CloudNod

There is a talk that I’ve given a few times with very good response – “How Cloud Computing -Improves- Security”.  We go in to detail on all the areas where cloud providers have (or should have) gone the extra mile relative to the datacenter a customer runs in-house, and how with a solid partnership with your provider – a cloud can be more secure than what you have in-house.  One of the things we discuss during that talk is how users of cloud need to be prepared to spend more on security and compliance to get the level of comfort and risk management they are used to.

The number I like to use is 15% – that for each dollar you save by making a move to cloud computing, you should invest  15 cents to improve security and increase compliance efforts.  The top areas of focus for most should be application security and real-time monitoring efforts.  The security levels that (you thought) worked in your internal datacenters does not necessarily work in the cloud.

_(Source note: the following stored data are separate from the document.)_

/-- `(∇_λH_jQ_j)* = Q_j*(∇_λH_j)*`. [cite: Balaban1984PropagatorsII, (2.131) p.246] -/
theorem adjoint_DHjQv_eq (lam : Fin (d + 1)) : LinearMap.adjoint (((((L : ℝ) ^ j) • (onE (LinearMap.funLeft ℝ ℝ (fun b : PBond (⟨d + 1, L, m, K, hd, hL⟩ : Params) 0 => (⟨b.src.shift lam, b.dir⟩ : PBond (⟨d + 1, L, m, K, hd, hL⟩ : Params) 0))) - LinearMap.id) : BondSpace (⟨d + 1, L, m, K, hd, hL⟩ : Params) →ₗ[ℝ] BondSpace (⟨d + 1, L, m, K, hd, hL⟩ : Params))) ∘ₗ (tsV1 hc Λ' w).Hj ∘ₗ (tsV1 hc Λ' w).Qv) = (LinearMap.adjoint (tsV1 hc Λ' w).Qv ∘ₗ LinearMap.adjoint (((((L : ℝ) ^ j) • (onE (LinearMap.funLeft ℝ ℝ (fun b : PBond (⟨d + 1, L, m, K, hd, hL⟩ : Params) 0 => (⟨b.src.shift lam, b.dir⟩ : PBond (⟨d + 1, L, m, K, hd, hL⟩ : Params) 0))) - LinearMap.id) : BondSpace (⟨d + 1, L, m, K, hd, hL⟩ : Params) →ₗ[ℝ] BondSpace (⟨d + 1, L, m, K, hd, hL⟩ : Params))) ∘ₗ (tsV1 hc Λ' w).Hj)) := by
  rw [DHjQv_eq, LinearMap.adjoint_comp]

/-- `∇_λH_jC̃H_j*∇_μ* = (∇_λH_j)·(C̃(∇_μH_j)*)`. [cite: Balaban1984PropagatorsII, (2.129) p.246] -/
theorem DHjCtHjD_eq (lam mu : Fin (d + 1)) : (((((L : ℝ) ^ j) • (onE (LinearMap.funLeft ℝ ℝ (fun b : PBond (⟨d + 1, L, m, K, hd, hL⟩ : Params) 0 => (⟨b.src.shift lam, b.dir⟩ : PBond (⟨d + 1, L, m, K, hd, hL⟩ : Params) 0))) - LinearMap.id) : BondSpace (⟨d + 1, L, m, K, hd, hL⟩ : Params) →ₗ[ℝ] BondSpace (⟨d + 1, L, m, K, hd, hL⟩ : Params))) ∘ₗ (tsV1 hc Λ' w).Hj ∘ₗ (tsV1 hc Λ' w).Ct ∘ₗ LinearMap.adjoint (tsV1 hc Λ' w).Hj ∘ₗ ((((L : ℝ) ^ j) • (onE (LinearMap.funLeft ℝ ℝ (fun b : PBond (⟨d + 1, L, m, K, hd, hL⟩ : Params) 0 => (⟨b.src.unshift mu, b.dir⟩ : PBond (⟨d + 1, L, m, K, hd, hL⟩ : Params) 0))) - LinearMap.id) : BondSpace (⟨d + 1, L, m, K, hd, hL⟩ : Params) →ₗ[ℝ] BondSpace (⟨d + 1, L, m, K, hd, hL⟩ : Params)))) = (((((L : ℝ) ^ j) • (onE (LinearMap.funLeft ℝ ℝ (fun b : PBond (⟨d + 1, L, m, K, hd, hL⟩ : Params) 0 => (⟨b.src.shift lam, b.dir⟩ : PBond (⟨d + 1, L, m, K, hd, hL⟩ : Params) 0))) - LinearMap.id) : BondSpace (⟨d + 1, L, m, K, hd, hL⟩ : Params) →ₗ[ℝ] BondSpace (⟨d + 1, L, m, K, hd, hL⟩ : Params))) ∘ₗ (tsV1 hc Λ' w).Hj) ∘ₗ ((tsV1 hc Λ' w).Ct ∘ₗ LinearMap.adjoint (((((L : ℝ) ^ j) • (onE (LinearMap.funLeft ℝ ℝ (fun b : PBond (⟨d + 1, L, m, K, hd, hL⟩ : Params) 0 => (⟨b.src.shift mu, b.dir⟩ : PBond (⟨d + 1, L, m, K, hd, hL⟩ : Params) 0))) - LinearMap.id) : BondSpace (⟨d + 1, L, m, K, hd, hL⟩ : Params) →ₗ[ℝ] BondSpace (⟨d + 1, L, m, K, hd, hL⟩ : Params))) ∘ₗ (tsV1 hc Λ' w).Hj)) := by
  rw [LinearMap.adjoint_comp, adjoint_Dop]
  simp only [LinearMap.comp_assoc]

include hj hw in
/-- `(∇_λH_jC̃H_j*∇_μ*)* = ∇_μH_jC̃H_j*∇_λ*` (`C̃* = C̃`, file 25b). [cite: Balaban1984PropagatorsII, (2.129) p.246] -/
theorem adjoint_DHjCtHjD_eq (lam mu : Fin (d + 1)) : LinearMap.adjoint (((((L : ℝ) ^ j) • (onE (LinearMap.funLeft ℝ ℝ (fun b : PBond (⟨d + 1, L, m, K, hd, hL⟩ : Params) 0 => (⟨b.src.shift lam, b.dir⟩ : PBond (⟨d + 1, L, m, K, hd, hL⟩ : Params) 0))) - LinearMap.id) : BondSpace (⟨d + 1, L, m, K, hd, hL⟩ : Params) →ₗ[ℝ] BondSpace (⟨d + 1, L, m, K, hd, hL⟩ : Params))) ∘ₗ (tsV1 hc Λ' w).Hj ∘ₗ (tsV1 hc Λ' w).Ct ∘ₗ LinearMap.adjoint (tsV1 hc Λ' w).Hj ∘ₗ ((((L : ℝ) ^ j) • (onE (LinearMap.funLeft ℝ ℝ (fun b : PBond (⟨d + 1, L, m, K, hd, hL⟩ : Params) 0 => (⟨b.src.unshift mu, b.dir⟩ : PBond (⟨d + 1, L, m, K, hd, hL⟩ : Params) 0))) - LinearMap.id) : BondSpace (⟨d + 1, L, m, K, hd, hL⟩ : Params) →ₗ[ℝ] BondSpace (⟨d + 1, L, m, K, hd, hL⟩ : Params)))) = (((((L : ℝ) ^ j) • (onE (LinearMap.funLeft ℝ ℝ (fun b : PBond (⟨d + 1, L, m, K, hd, hL⟩ : Params) 0 => (⟨b.src.shift mu, b.dir⟩ : PBond (⟨d + 1, L, m, K, hd, hL⟩ : Params) 0))) - LinearMap.id) : BondSpace (⟨d + 1, L, m, K, hd, hL⟩ : Params) →ₗ[ℝ] BondSpace (⟨d + 1, L, m, K, hd, hL⟩ : Params))) ∘ₗ (tsV1 hc Λ' w).Hj ∘ₗ (tsV1 hc Λ' w).Ct ∘ₗ LinearMap.adjoint (tsV1 hc Λ' w).Hj ∘ₗ ((((L : ℝ) ^ j) • (onE (LinearMap.funLeft ℝ ℝ (fun b : PBond (⟨d + 1, L, m, K, hd, hL⟩ : Params) 0 => (⟨b.src.unshift lam, b.dir⟩ : PBond (⟨d + 1, L, m, K, hd, hL⟩ : Params) 0))) - LinearMap.id) : BondSpace (⟨d + 1, L, m, K, hd, hL⟩ : Params) →ₗ[ℝ] BondSpace (⟨d + 1, L, m, K, hd, hL⟩ : Params)))) := by
  rw [LinearMap.adjoint_comp, LinearMap.adjoint_comp, LinearMap.adjoint_comp, LinearMap.adjoint_comp, LinearMap.adjoint_adjoint,
    adjoint_Ct_V1 hc hj Λ' hw, adjoint_Dadj, adjoint_Dop]
  simp only [LinearMap.comp_assoc]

Why spend more on application security and monitoring if the cloud is more secure?  Because your applications and systems were likely designed to fit the model of your internal datacenter – a hard outer shell and a warm squishy center.  Although most security professionals hated that model a long, long time ago in favor of a layered approach – it’s the model that persists in most organizations today.  True layered security is expensive and unfortunately, most outside the security community consider it overkill in enterprise environments.

As you plan for a move to cloud, be prepared to invest up front to improve security of your applications and systems before just dropping them on to the cloud.  Amortize your up-front costs using the 15% saved model, and then be prepared to continue to re-invest that 15% going forward.